Começando, logo que parei de jogar no circuito profissional, fui dar treinos e aulas nos EUA, na querida Sunrise Tennis Academy, Florida. Foram 4 anos onde treinei diversos jovens com diferentes objetivos e alguns profissionais. Mas voltando ao assunto de hoje, já lá nos EUA, tive casos interessantes com os pais. Em especial, tive uma aluna, menina de 14, super esforçada, amava jogar tênis e tinha uma mãe que queria viver sua vida através da filha.

Essa menina treinava 2 horas por dia comigo e depois ia para mais 1h30 de preparação física. Estava entre as 3 melhores do estado da sua categoria e realmente jogava muito bem. Percebi logo de cara que teria um problema com a mãe. O pai, coitado, acenava com a cabeça no que a mãe falasse. Eram brigas e tempestades quando a menina perdia. Ganhava quase todos os torneios que jogava, mas quando perdia…. Meu Deus!

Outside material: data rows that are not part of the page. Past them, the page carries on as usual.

import Summits.BirchSwinnertonDyer.BirchSwinnertonDyer.Theorems.ClassRecordThreeEulerHalvesAtThreeCartanOrderMachineUnramified
import Summits.BirchSwinnertonDyer.BirchSwinnertonDyer.Theorems.ClassRecordThreeCornerAtThreeShimuraSwapFamilyCebotarev
import HarnessLib

/-!
# The ČEBOTAREV binder `hceb` of the family swap at `p = 3` on UNRAMIFIED frames (Cartan road of crux `EulerHalvesAtThree`,
# item stmt-BirchSwinnertonDyer-19109; child item 23422; `--supports 19109`, helper)

bsd-idea-10 g9 (ideator, lens = transfer), at the request of the lead `bsd-stepL-tam3-p1` g20 (22:13Z, «take hceb-on-unramified-frames»)
for its (DIV_C) port. The tree's `Koly.hceb_family_three_of_mem_inertSet` (`…ShimuraSwapFamilyCebotarev`, file 6 of the P1 port-spec)
is keyed to the EICHLER locus — «every prime of `N` off the inert set `S` SPLITS in `K`» (`hsplit`) and `3 ∈ S` — only because it takes
the four image inputs from `kolyvaginImageInputs_three_of_mem_inertSet`. On the Cartan locus the primes of the Cartan set are inert and
unramified with `q² ∥ N`, so `hsplit` fails; but the image inputs need only «every prime of `N` is UNRAMIFIED in `K`» and `3 ∤ d_K`
(Gross's disjointness prime `q ∣ d_K`, `q ∤ 3N`: `ShimuraKolyvaginOfImage.kolyvaginImageInputs_three_of_unramified`, p672011), and the
Čebotarev engine `hceb_family_ofImage` is blind to `K`'s splitting. This file states the two re-keyed forms (the tree's Eichler-locus theorem is the special case `hsplit ∧ 3 ∈ S`: split ⇒
unramified by `ShimuraKolyvaginImageInputs.not_dvd_discr_of_ncard_primesOver_eq_two`, `3 ∈ S ⇒ 3 ∤ d_K` by `hin` — not restated, `dedup.landed`):

* `hceb_family_three_of_unramifiedN` — binders `hunrN : ∀ ℓ prime, ℓ ∣ N → ℓ ∤ d_K` and `3 ∤ d_K`;
* `hceb_family_three_of_unramified` — the frame-shaped binders of the Cartan display: the inert clause `hin` on `S` VERBATIM, the
  unramified clause `hunr : ∀ ℓ prime, ℓ ∣ N → ℓ ∉ S → ℓ ∤ d_K` off `S`, and `3 ∤ d_K` (the Eichler locus `hsplit ∧ 3 ∈ S` and the
  Cartan locus are special cases: split ⇒ unramified, `ShimuraKolyvaginImageInputs.not_dvd_discr_of_ncard_primesOver_eq_two`).

Nothing here is new mathematics (two corollaries of tree theorems). UNCONDITIONAL given the binders. No summit statement, no route
crux and no item is proved by this file. [cite: McCallumLMS1991, §3 Cor. 3.2] [cite: Jetchev2008, Lemma 5.1 (p. 821)]
[cite: GrossLMS1991, §3 (3.2), §9 (PDF p. 227) and Prop. 9.3] beyond-print theorem: no.
-/

noncomputable section

open scoped Classical NumberField

namespace Summit.BirchSwinnertonDyer.Rank1Residual.X11b.Three.Koly

open WeierstrassCurve IsDedekindDomain NumberField Literature.NumberTheory.EllipticCurves
  Literature.NumberTheory.EllipticCurves.KolyvaginCocycle Literature.NumberTheory.GaloisRepresentations
  Literature.NumberTheory.GaloisCohomology
  Summit.BirchSwinnertonDyer.BirchSwinnertonDyer.Theorems

variable (W : WeierstrassCurve ℚ) [W.IsElliptic] {K : Type} [Field K] [NumberField K]

/-- **File 5's Čebotarev binder `hceb` at `3` when EVERY prime of `N = N_E` is unramified in `K` and `3 ∤ d_K`** (`E[3]`
irreducible, onto or not; `K` imaginary quadratic): the four image inputs from
`ShimuraKolyvaginOfImage.kolyvaginImageInputs_three_of_unramified`, then `hceb_family_ofImage`. UNCONDITIONAL.
[cite: McCallumLMS1991, §3 Cor. 3.2] [cite: GrossLMS1991, §3 (3.2), Prop. 9.3] -/
theorem hceb_family_three_of_unramifiedN [Fact (Nat.Prime 3)] {N : ℕ} [NeZero N]
    (hN : W.conductorNorm ℤ = N) (hirr : W.HasIrreducibleModPGaloisRep 3) (hK : IsImaginaryQuadratic K)
    (hunrN : ∀ ℓ : ℕ, ℓ.Prime → ℓ ∣ N → ¬ (ℓ : ℤ) ∣ NumberField.discr K)
    (h3d : ¬ (3 : ℤ) ∣ NumberField.discr K) :
    ∀ (τ : K ≃ₐ[ℚ] K), τ ≠ 1 → ∀ (j : ℕ) (e₁ : ℤ), (e₁ = 1 ∨ e₁ = -1) →
      ∀ (x y : galoisCohomology ((W.baseChange K).torsionGaloisModule ((3 ^ 1 : ℕ) : ℤ)) 1),
      conjAct W τ ((3 ^ 1 : ℕ) : ℤ) x = e₁ • x → conjAct W τ ((3 ^ 1 : ℕ) : ℤ) y = (-e₁) • y → y ≠ 0 →
      ∀ (b : ℕ), ∃ ℓ : ℕ, b < ℓ ∧ IsKolyvaginPrime N W K 3 ℓ ∧ FrobEqFrobInfty W K (3 ^ (1 + j)) ℓ ∧
        ∀ v : HeightOneSpectrum (𝓞 K), (ℓ : 𝓞 K) ∈ v.asIdeal →
          addOrderOf (galoisCohomology.localization
              ((W.baseChange K).torsionGaloisModule ((3 ^ 1 : ℕ) : ℤ)) (Sum.inr v) 1 x) = addOrderOf x ∧
          addOrderOf (galoisCohomology.localization
              ((W.baseChange K).torsionGaloisModule ((3 ^ 1 : ℕ) : ℤ)) (Sum.inr v) 1 y) = addOrderOf y := by
  have h3d' : ¬ ((3 : ℕ) : ℤ) ∣ NumberField.discr K := by exact_mod_cast h3d
  obtain ⟨hIz, hIs, hIc, hIt⟩ :=
    ShimuraKolyvaginOfImage.kolyvaginImageInputs_three_of_unramified K W hN hirr hK hunrN h3d'
  exact hceb_family_ofImage W (N := N) hK (by decide) hIz hIs hIc hIt

/-- **File 5's Čebotarev binder `hceb` on the UNRAMIFIED Shimura frames at `3` of the Cartan road** (crux 19109, child item 23422):
`S` the inert-unramified level primes (clause `hin` VERBATIM as in the saved displays), every OTHER prime of `N` unramified in `K`
(`hunr` — split OR Cartan-inert), `3 ∤ d_K`. `hceb_family_three_of_mem_inertSet` is the special case `hsplit ∧ 3 ∈ S`.
UNCONDITIONAL. [cite: McCallumLMS1991, §3 Cor. 3.2] [cite: MatarNekovar2019, Prop. 5.26 (2)] [cite: GrossLMS1991, §3 (3.2)] -/
theorem hceb_family_three_of_unramified [Fact (Nat.Prime 3)] {N : ℕ} [NeZero N] (S : Finset ℕ)
    (hN : W.conductorNorm ℤ = N) (hirr : W.HasIrreducibleModPGaloisRep 3) (hK : IsImaginaryQuadratic K)
    (hin : ∀ ℓ ∈ S, ℓ.Prime ∧ ℓ ∣ N ∧ ¬ ℓ ^ 2 ∣ N ∧
      ((Ideal.span {(ℓ : ℤ)}).primesOver (𝓞 K)).ncard = 1 ∧ ¬ (ℓ : ℤ) ∣ NumberField.discr K)
    (hunr : ∀ ℓ : ℕ, ℓ.Prime → ℓ ∣ N → ℓ ∉ S → ¬ (ℓ : ℤ) ∣ NumberField.discr K)
    (h3d : ¬ (3 : ℤ) ∣ NumberField.discr K) :
    ∀ (τ : K ≃ₐ[ℚ] K), τ ≠ 1 → ∀ (j : ℕ) (e₁ : ℤ), (e₁ = 1 ∨ e₁ = -1) →
      ∀ (x y : galoisCohomology ((W.baseChange K).torsionGaloisModule ((3 ^ 1 : ℕ) : ℤ)) 1),
      conjAct W τ ((3 ^ 1 : ℕ) : ℤ) x = e₁ • x → conjAct W τ ((3 ^ 1 : ℕ) : ℤ) y = (-e₁) • y → y ≠ 0 →
      ∀ (b : ℕ), ∃ ℓ : ℕ, b < ℓ ∧ IsKolyvaginPrime N W K 3 ℓ ∧ FrobEqFrobInfty W K (3 ^ (1 + j)) ℓ ∧
        ∀ v : HeightOneSpectrum (𝓞 K), (ℓ : 𝓞 K) ∈ v.asIdeal →
          addOrderOf (galoisCohomology.localization
              ((W.baseChange K).torsionGaloisModule ((3 ^ 1 : ℕ) : ℤ)) (Sum.inr v) 1 x) = addOrderOf x ∧
          addOrderOf (galoisCohomology.localization
              ((W.baseChange K).torsionGaloisModule ((3 ^ 1 : ℕ) : ℤ)) (Sum.inr v) 1 y) = addOrderOf y := by
  refine hceb_family_three_of_unramifiedN W hN hirr hK (fun ℓ hℓ hℓN ↦ ?_) h3d
  by_cases hℓS : ℓ ∈ S
  · exact (hin ℓ hℓS).2.2.2.2
  · exact hunr ℓ hℓ hℓN hℓS

end Summit.BirchSwinnertonDyer.Rank1Residual.X11b.Three.Koly

end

A menina era casca grossa: enfrentava a mãe, tinha personalidade forte e realmente gostava do esporte. Como a garota peitava a mãe e encarava a situação, tudo bem. Até um jogo fatídico, onde ela jogaria as quartas de final do Orange Bowl contra uma colombiana cabeça de chave 3 do torneio. Num belo jogo, duríssimo, minha pupila perdeu no detalhe, terceiro set no tie-break. Na volta, eu estava no carro junto com elas e a mãe detonou a menina, que acabava de perder uma batalha digna, onde qualquer uma das 2 poderia ter saído vitoriosa, com a menina chorando. Não aguentei e falei o absurdo e injusto o que ela estava fazendo e que não treinaria mais a garota nessas condições. Para resumir, final feliz, a mãe se afastou e nunca mais brigou com a filha.

Essa é só uma pequena história de centenas que presenciei. Outra engraçada, de quando tínhamos nossa academia – a ONCINS TENNIS – e um pai trouxe o filho para fazer um teste, perguntando a meu irmão Alexandre se valeria investir no garoto. Resposta do Ale: meu caro amigo se você quer investir, vá a um banco, rs. No seu filho não é investimento e sim educação.

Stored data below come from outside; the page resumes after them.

import Summits.NavierStokesRegularity.NavierStokesRegularity.Theorems.SoloSalvageWu2026Step341
import Summits.NavierStokesRegularity.NavierStokesRegularity.Theorems.SoloSalvageWu2026StepP33
import Literature.Analysis.FluidPDE.SteadyVorticityDecayLiouvilleBridge
import HarnessLib

/-!
# C177 `Wu2026` — COMPOSITION RECORD, third reduction: one open binder left (`Step_construct`)

D-0090 NS-CLAIMS sweep, claim C177 (W. Wu, arXiv:2608.22471v1), skeleton
`Literature/Claims/NS/Wu2026.lean`; D-0154 (2) INPUTS (director-ns req136, seats `ns-in-wu-341`,
`ns-in-wu-p33`, `ns-in-wu-con`). With `step_341` (§3.3, (3.36)+(3.41)) and `step_P33` (Prop 3.3)
now kernel theorems next to `step_L21`, `step_33`, `step_38`, `step_L31`, `step_318`, `step_382`,
`step_385`, `step_386`, `step_387`, `step_P34`, `step_D0`, the composition of record
`wu2026_thm11_of_four_open_steps` reduces to ONE open binder, `Step_construct` (§3.2–§3.4, the
existence of the Euler blow-down tangent). This file records the reduced chain up to the tree's
vorticity-rate Liouville fact (route-independent: no `Theses` import), so that the seat landing
`step_construct : Step_construct` closes item stmt-NavierStokesRegularity-0897 with the one-line
term `GaldiLiouvilleGate.criticalRateLiouville_of_wu2026
(wu2026_critical_vorticity_liouville_of_step_construct step_construct)` (in a file importing
`Theorems/GaldiLiouvilleGateCriticalRateLiouvilleOfWu2026`):

* `claimedTheorem_of_step_construct`, `wu2026_thm11_of_step_construct`,
  `wu2026_cor12_of_step_construct`, `wu2026_critical_vorticity_liouville_of_step_construct` —
  Theorem 1.1 / Corollary 1.2 / the tree's fact `Wu2026_critical_vorticity_liouville`, each
  CONDITIONAL on `Step_construct` only (via the tree's PROVED bridges `Wu2026_cor12_of_thm11`,
  `Wu2026_critical_vorticity_liouville_of_cor12`).

Every theorem here is CONDITIONAL on the named binder `Step_construct` (a `def : Prop` of the
skeleton, taken as a hypothesis); nothing is asserted about it. WHAT THIS IS NOT: not a claim about
NS regularity or blow-up; no summit statement is proved here; records, not a verdict on the
preprint.
-/

noncomputable section

set_option linter.dupNamespace false

namespace Summit.NavierStokesRegularity.NavierStokesRegularity.Theorems.Wu2026Salvage

open Literature.Claims.NS.Wu2026

/-- **Theorem 1.1 of arXiv:2608.22471v1 from the single binder not yet ported** (`Step_construct`,
§3.2–§3.4 tangent construction); all other steps are kernel theorems (`step_341`, `step_P33`,
`step_385`, and those inside `claimedTheorem_of_four_open_steps`). [cite: Wu2026, Thm 1.1 p.2 l.30–37; proof §3 p.7–26] -/
theorem claimedTheorem_of_step_construct (hcon : Step_construct) : ClaimedTheorem :=
  claimedTheorem_of_four_open_steps step_341 hcon step_P33 step_385

/-- The same for the tree's named fact `Wu2026_thm11`, conditional on `Step_construct`. [cite: Wu2026, Thm 1.1 p.2 l.30–37] -/
theorem wu2026_thm11_of_step_construct (hcon : Step_construct) :
    Literature.Analysis.FluidPDE.Wu2026_thm11 :=
  claimedTheorem_of_step_construct hcon

/-- Corollary 1.2, conditional on `Step_construct` (via the tree's PROVED `Wu2026_cor12_of_thm11`).
[cite: Wu2026, Cor 1.2 p.2 l.42–56] -/
theorem wu2026_cor12_of_step_construct (hcon : Step_construct) :
    Literature.Analysis.FluidPDE.Wu2026_cor12 :=
  claimedCor_of_claimedTheorem (claimedTheorem_of_step_construct hcon)

/-- The tree's vorticity-rate Liouville fact `Wu2026_critical_vorticity_liouville`, conditional on
`Step_construct` (bridge `Wu2026_critical_vorticity_liouville_of_cor12`). [cite: Wu2026, Cor 1.2 p.2 l.42–56] -/
theorem wu2026_critical_vorticity_liouville_of_step_construct (hcon : Step_construct) :
    Literature.Analysis.FluidPDE.Wu2026_critical_vorticity_liouville :=
  Literature.Analysis.FluidPDE.Wu2026_critical_vorticity_liouville_of_cor12
    (wu2026_cor12_of_step_construct hcon)

end Summit.NavierStokesRegularity.NavierStokesRegularity.Theorems.Wu2026Salvage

Chegamos a apartar briga entre pais de garotos de 10 anos, no qual um dos pais falava para seu filho roubar, pois o seu adversário havia roubado.

Cada história incrível de pais. Logicamente quando vemos um garoto jogar, observando seu comportamento, já dá para ter uma ideia de como são os pais.

Na realidade o tênis não é só um aprendizado aos garotos que jogam, mas aos pais também. A parte emocional, num esporte individual como o tênis, coloca todos os holofotes na criança que está lutando pela sua sobrevivência, enfrentando seus medos e toda a pressão que vem com isso.

Logicamente que na parte educacional como: comportamento adequado, honestidade na quadra, exigir dedicação aos treinos e jogos, a cobrança dos pais se enquadra.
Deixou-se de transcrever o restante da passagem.